4 thoughts on “12.336 Toast Skagen

  1. Great post!

    Some comments and thoughts from my side:

    1. I’m really glad you lived the toast skagen. My highly unscientific guess is that it’s one of the more popular appetizers people order at restaurants (serving Nordic cuisine that is).
    2. I’m glad I was “right” about the amount of water was too high in the recipe.
    3. You’re right that the dish could have been elevated with e.g tofu + scallions. But I was feeling frugal that day and used only what I had in the fridge + pantry. Seeing your own recent post making the same dish, I’m thinking of using the yeondu + fish sauce + bulgogi sauce myself too the next time I make the dish.
    4. I’m all open to suggestions what do make in order to use the ingredients, namely the following:

    * Yeondu
    * The spicy bulgogi sauce
    * Doenjang (I can’t recall ever cooking anything using doenjang, not even doenjang jjigae)

    An additional question, The bowl you sent me instead of a dolsot, what that a “뚝배기”? I have found a recipe for 계란찜 that I want to use (https://www.youtube.com/watch?v=NVriw_UBdTA&list=FLMhUNnLYEemAqpTdiz_ee5g&index=3&t=1s&ab_channel=Maangchi).
    Do you think I can use the bowl you sent me?

    I’m also thinking of using it to make something similar to dolsot bibimbab. I guess I achieve that by either putting it in the oven first (it should be oven safe?) or heating it over a gas stove?

    5. What do you pay for a bottle of Absolut there? It would be funny to see how the differing alcohol taxes would affect the price…

    1. 1. I will be so pleased to taste these dishes when we visit Sweden…. soon?
      2. I need to go back and retest all my old recipes.
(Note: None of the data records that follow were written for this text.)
import Summits.KontsevichZagierPeriods.KontsevichZagierPeriods.Theses.GaussManinCertificates

/-!
# KontsevichZagierPeriods / GaussManinCertificates — the assembly `Assembly` (stmt-KontsevichZagierPeriods-3016)

Route `KontsevichZagierPeriods/GaussManinCertificates` (families first — band Newton–Leibniz
generates semialgebraic Stokes, Gauss–Manin rigidity supplies rational certificates), item
stmt-KontsevichZagierPeriods-3016 (`Assembly`, rank 1):

  `KZStokes → StokesFormKernel → KontsevichZagierPeriods`.

Pure algebra in the free abelian group `KZ.FormalRep`:
* `KZStokes` says every semialgebraic Stokes generator `[ρ]` (bounded domain, `ℚ`-semialgebraic
  fibrewise primitive `H` continuous on the closed vertical fibres, vanishing on their frontiers,
  with fibrewise derivative the integrand) already lies in `KZ.relations`; hence the subgroup they
  generate is `≤ KZ.relations` (`AddSubgroup.closure_le`) and
  `KZ.relations ⊔ closure(Stokes) ≤ KZ.relations` (`sup_le`).
* `StokesFormKernel` (Conjecture 1, Stokes reading) puts every formal combination with value `0`
  into `KZ.relations ⊔ closure(Stokes)`; applied to `c = [r] − [r']` for two rational
  representations of equal value (`KZ.eval c = value r − value r' = 0` by `KZ.eval_of`) it gives
  `[r] − [r'] ∈ KZ.relations`, i.e. `KZ.Equivalent r r'`, which is the summit
  `KontsevichZagierPeriods = Literature.Periods.KZPeriodConjecture`.

The two antecedents are NOT discharged here: the theorem is the implication, nothing more (the
same term as the route's deciding theorem `closes`, restated against the item's own `def`). No
definitions, no named facts; unconditional.

References: M. Kontsevich, D. Zagier, *Periods* (2001), §1.2 (rules 1–3, Conjecture 1);
A. Huber, S. Müller-Stach, *Periods and Nori Motives* (2017), §13.1.
-/

namespace Summit.KontsevichZagierPeriods.GaussManinCertificates.Assembly

open Summit.KontsevichZagierPeriods.KontsevichZagierPeriods.Theses.GaussManinCertificates

/-- **`Assembly`** (settles stmt-KontsevichZagierPeriods-3016, route GaussManinCertificates):
`KZStokes → StokesFormKernel → KontsevichZagierPeriods`.
Proof: for rational `r, r'` with `value r = value r'`, `KZ.eval ([r] − [r']) = 0` (`KZ.eval_of`),
so `StokesFormKernel` gives `[r] − [r'] ∈ KZ.relations ⊔ closure(Stokes generators)`; by
`KZStokes` every Stokes generator is in `KZ.relations`, so that sup is `≤ KZ.relations`
(`AddSubgroup.closure_le`, `sup_le`), whence `KZ.Equivalent r r'`.
[Kontsevich–Zagier 2001, §1.2] -/
theorem assembly_proof :
    Summit.KontsevichZagierPeriods.KontsevichZagierPeriods.Theses.GaussManinCertificates.Assembly := by
  unfold Summit.KontsevichZagierPeriods.KontsevichZagierPeriods.Theses.GaussManinCertificates.Assembly
  intro h₁ h₂ n m r r' _ _ hv
  have h0 : Literature.NumberTheory.Transcendental.KZ.eval
      (Literature.NumberTheory.Transcendental.KZ.of r -
        Literature.NumberTheory.Transcendental.KZ.of r') = 0 := by
    simp [Literature.NumberTheory.Transcendental.KZ.eval_of, hv]
  have hmem := h₂ _ h0
  refine (sup_le le_rfl ((AddSubgroup.closure_le _).mpr ?_)) hmem
  rintro d ⟨k, ρ, H, hb, hsa, hcont, hfr, hder, rfl⟩
  exact h₁ k ρ H hb hsa hcont hfr hder

end Summit.KontsevichZagierPeriods.GaussManinCertificates.Assembly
In honesty, the amounts in some of the recipes were kinda estimated as I wrote the post.
      4. Doenjang jjigae is one of the “mother” stews. You must learn to make it. / Wait wait wait on the gyeran jjim! Yes, the pot that I sent you is a 뚝배기 – what is its capacity (how much water can it hold)? I want to retest the GMTD recipes against the Maanchi recipes. / You can use the pot for a small dolsot bibimbap. Heat it over a gas stove until it’s sizzling hot, add some sesame oil, then rice, then the other namul etc, then gochujang, then a cracked egg. Take it off heat, and let the rice toast a bit, then mix everything together.
      5. 750 ml bottle is about 35,000 won.
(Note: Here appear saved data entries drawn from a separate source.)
/-- **Branch C's antecedent «∃ ρ qK, QPinned ∧ PilotKummerCompatHull» at `settingPrVolSharp` in the shallow-ramified window** (any
columns; q-ideles integral, automatic for ideles realising `P_q ≥ 0`). With C-cert-1's `thetaSide_of_exists_qPinned_and_hull_settingPrVolSharp`
this yields the typed Θ-side inequality at that setting. [cite: DupuyHilado2025, §3.9, §4.9] [claim: Mochizuki2012, status: disputed] -/
theorem exists_qPinned_and_hull_settingPrVolSharp_of_shallow (htqle : ∀ pp x, ‖tq pp x‖ ≤ 1)
    (ht1 : ∀ (pp : Nat.Primes) (i : Fin X.lstar) (x : (thetaIndex X).Fibre (.inr pp)),
      haveI : Fact (pp : ℕ).Prime := ⟨pp.2⟩; placeOf X pp.1 x ∉ X.S → ‖t pp i x‖ = 1)
    (hwin : ∀ (pp : Nat.Primes) (i : Fin (thetaIndex X).lstar) (x : (thetaIndex X).Fibre (.inr pp)),
      haveI : Fact (pp : ℕ).Prime := ⟨pp.2⟩
      placeOf X pp.1 x ∈ X.S →
        2 < (pp : ℕ) ∧ (placeOf X pp.1 x).asIdeal.ramificationIdx ℤ ≤ (pp : ℕ) - 2 ∧
          ∃ ϖ : (kOf X pp.1 x)ˣ, IsUniformizer ϖ ∧
            ‖(pp : ℚ_[pp])‖ * ‖(ϖ : kOf X pp.1 x)‖ < ‖t pp i x‖ ∧ ‖t pp i x‖ ≤ ‖(ϖ : kOf X pp.1 x)‖ ∧
            ‖tq pp x‖ ≤ ‖(ϖ : kOf X pp.1 x)‖) :
    ∃ (ρ : (∀ v : (thetaIndex X).V, v ∈ (thetaIndex X).Vbad → Set ((logShellsDH X logv).StarPacket v)) →
          ∀ (j : (thetaIndex X).Label) (vQ : (thetaIndex X).VQ), Set ((logShellsDH X logv).Packet j vQ))
        (qK : ∀ v : (thetaIndex X).V, v ∈ (thetaIndex X).Vbad → Set ((logShellsDH X logv).StarPacket v)),
        QPinned ({ toSituation := situationPrVol X hlog M archPk archSub Ψ act Mmod region, col := col } :
            LatticeSituation (thetaIndex X))
          (settingPrVolSharp X hlog M archPk archSub Ψ act Mmod region n lat sig split qData tq t htq0 htq1) ρ qK ∧
        PilotKummerCompatHull ({ toSituation := situationPrVol X hlog M archPk archSub Ψ act Mmod region, col := col } :
            LatticeSituation (thetaIndex X))
          (settingPrVolSharp X hlog M archPk archSub Ψ act Mmod region n lat sig split qData tq t htq0 htq1) ρ qK := by
  refine exists_qPinned_and_hull_settingPrVolSharp_of_tame_levels X hlog M archPk archSub Ψ act Mmod region n lat sig split qData
    tq t htq0 htq1 col htqle fun pp i x => ?_
  haveI : Fact (pp : ℕ).Prime := ⟨pp.2⟩
  by_cases hx : placeOf X pp.1 x ∈ X.S
  · obtain ⟨hp2, he, ϖ, hϖ, h1, h2, h3⟩ := hwin pp i x hx
    exact Or.inr ⟨hp2, he, ϖ, 0, hϖ, by rwa [zpow_zero, one_mul], by rwa [zpow_zero, one_mul], by rwa [zpow_zero, one_mul]⟩
  · exact Or.inl (by rw [ht1 pp i x hx, htq1 pp x hx])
      1. 1. If you are fully vaccinated there should be no problem coming here. There are some talks about higher infection numbers in recent weeks (maybe due to the new variant?). Hopefully it will be pretty stable when spring arrives (as was the case this year).
        4. I will try to finally cook doenjang jjigae (amongst other things) then!
        The 뚝배기 hold 600 ml (0,6 litres) when filled almost to the brim.
        Anyways, I’m looking forward to using it and the gas stove for different dishes during the Christmas holidays when I will hopefully feel less stressed from work…
        5. The “standard” (non-flavored) Absolut, 700 ml (which is the standard here) actually costs about the equivalent of 31,000 KRW. I would think that due to alcohol taxes being enormously lower over there it would be much cheaper compared to Sweden… But I guess it’s seen as a “luxury” brand so they jack up there prices…
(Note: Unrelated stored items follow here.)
/-- **Square floor.** A non-zero multiple `d · xyz ⊗ xyz` of the Kronecker square of the `xyz`
tensor is not a sum of at most two Kronecker products `s_j ⊗ s'_j` of toric points of the `ℤ₃`
table: any index set `B` carrying such a design has `3 ≤ |B|` (so `N_sep(2) ≥ 3`; with the
refuter's three-term design, `N_sep(2) = 3`). [folklore] -/
theorem sepCube_square_floor {ι : Type*} [DecidableEq ι] (B : Finset ι)
    (s s' : ι → Fin 3 → Fin 3 → Fin 3 → ℂ) (u v w u' v' w' : ι → Fin 3 → ℂ)
    (hs : ∀ j a b c, s j a b c = (if a + b + c = 0 then (1 : ℂ) else 0) * u j a * v j b * w j c)
    (hs' : ∀ j a b c, s' j a b c =
      (if a + b + c = 0 then (1 : ℂ) else 0) * u' j a * v' j b * w' j c)
    (d : ℂ) (hd : d ≠ 0)
    (h : ∀ a b c a' b' c' : Fin 3, d * (xyzTensor ℂ a b c * xyzTensor ℂ a' b' c') =
      ∑ j ∈ B, s j a b c * s' j a' b' c') :
    3 ≤ B.card := by
  have hF : xyzTensor ℂ 0 1 2 = 1 := by rw [xyzTensor_apply, if_pos (by decide)]
  by_contra hlt
  push Not at hlt
  -- evaluating the second factor at the entry `(0,1,2)` of `xyz`
  have hev : ∀ a b c, d * xyzTensor ℂ a b c = ∑ j ∈ B, s j a b c * s' j 0 1 2 := by
    intro a b c
    have := h a b c 0 1 2
    rwa [hF, mul_one] at this
  obtain hB | hB | hB : B.card = 0 ∨ B.card = 1 ∨ B.card = 2 := by omega
  · rw [Finset.card_eq_zero] at hB
    subst hB
    have := hev 0 1 2
    rw [hF, Finset.sum_empty, mul_one] at this
    exact hd this
  · obtain ⟨j, rfl⟩ := Finset.card_eq_one.1 hB
    refine sepCube_xyz_ne_smul_toric (s' j 0 1 2 / d) (u j) (v j) (w j) fun a b c => ?_
    have := hev a b c
    rw [Finset.sum_singleton] at this
    rw [← hs]
    field_simp
    linear_combination this
  · obtain ⟨j₁, j₂, hne, rfl⟩ := Finset.card_eq_two.1 hB
    simp only [Finset.sum_pair hne] at h hev
    by_cases hdep : s j₁ ∈ Submodule.span ℂ {s j₂}
    · obtain ⟨α, hα⟩ := Submodule.mem_span_singleton.1 hdep
      refine sepCube_xyz_ne_smul_toric ((α * s' j₁ 0 1 2 + s' j₂ 0 1 2) / d) (u j₂) (v j₂) (w j₂)
        fun a b c => ?_
      have := hev a b c
      rw [← hα, Pi.smul_apply, Pi.smul_apply, Pi.smul_apply, smul_eq_mul] at this
      rw [← hs]
      field_simp
      linear_combination this
    · obtain ⟨φ, hφ1, hφ2⟩ := sepCube_exists_dual hdep
      have hφ2' : φ (s j₂) = 0 := hφ2 _ (Set.mem_singleton _)
      have vec : ∀ a' b' c',
          (d * xyzTensor ℂ a' b' c') • (xyzTensor ℂ : Fin 3 → Fin 3 → Fin 3 → ℂ) =
            s' j₁ a' b' c' • s j₁ + s' j₂ a' b' c' • s j₂ := by
        intro a' b' c'
        funext a b c
        simp only [Pi.smul_apply, Pi.add_apply, smul_eq_mul]
        linear_combination h a b c a' b' c'
      have sc : ∀ a' b' c', d * xyzTensor ℂ a' b' c' * φ (xyzTensor ℂ) =
          s' j₁ a' b' c' * φ (s j₁) := by
        intro a' b' c'
        have := congrArg φ (vec a' b' c')
        rw [map_smul, map_add, map_smul, map_smul, hφ2', smul_zero, add_zero, smul_eq_mul,
          smul_eq_mul] at this
        exact this
      by_cases hφF : φ (xyzTensor ℂ) = 0
      · -- then `s' j₁ = 0` and the design has one term
        have hz : ∀ a b c, s' j₁ a b c = 0 := by
          intro a b c
          have := sc a b c
          rw [hφF, mul_zero] at this
          exact (mul_eq_zero.1 this.symm).resolve_right hφ1
        refine sepCube_xyz_ne_smul_toric (s' j₂ 0 1 2 / d) (u j₂) (v j₂) (w j₂) fun a b c => ?_
        have := hev a b c
        rw [hz, mul_zero, zero_add] at this
        rw [← hs]
        field_simp
        linear_combination this
      · refine sepCube_xyz_ne_smul_toric (φ (s j₁) / (d * φ (xyzTensor ℂ))) (u' j₁) (v' j₁) (w' j₁)
          fun a b c => ?_
        have := sc a b c
        rw [← hs']
        field_simp
        linear_combination this

/-- Three distinct roots kill a quadratic with constant term `1`: if `p μ² + q μ + 1 = 0` at three
pairwise distinct `μ`, contradiction. [folklore] -/
theorem sepCube_quadratic (p q x y z : ℂ) (hx : p * x ^ 2 + q * x + 1 = 0)
    (hy : p * y ^ 2 + q * y + 1 = 0) (hz : p * z ^ 2 + q * z + 1 = 0)
    (hxy : x ≠ y) (hxz : x ≠ z) (hyz : y ≠ z) : False := by
  have e1 : p * (x + y) + q = 0 := by
    have h : (x - y) * (p * (x + y) + q) = 0 := by linear_combination hx - hy
    exact (mul_eq_zero.1 h).resolve_left (sub_ne_zero.2 hxy)
  have e2 : p * (x + z) + q = 0 := by
    have h : (x - z) * (p * (x + z) + q) = 0 := by linear_combination hx - hz
    exact (mul_eq_zero.1 h).resolve_left (sub_ne_zero.2 hxz)
  have hp : p = 0 := by
    have h : (y - z) * p = 0 := by linear_combination e1 - e2
    exact (mul_eq_zero.1 h).resolve_left (sub_ne_zero.2 hyz)
  have hq : q = 0 := by rw [hp, zero_mul, zero_add] at e1; exact e1
  rw [hp, hq] at hx
  norm_num at hx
  2. 1. “there should be no problem coming here” – this seems insanely optimistic, given the on-going ups and downs. I have a 10-day liveaboard dive trip to the Maldives that I paid for in 2019, now rescheduled for the 4th time to 2023.
    4. 600 ml is halfway between mine (500 ml)and Maangchi’s (750? – she said “3 cups” – unless she meant the Korean 180-ml cup. Can’t wait to see how it turns out. BTW, doenjang jjigae is also served in a ttukbaegi in restaurants.
    5. you’re right, it’s 700 ml here too (I think 750 ml used to be the standard in USA, but I don’t know if that’s still the case). i seem to recall Absolut costing around USD 10 in the Philippines, where the alcohol tax is ridiculously low – sometimes cheaper than duty free.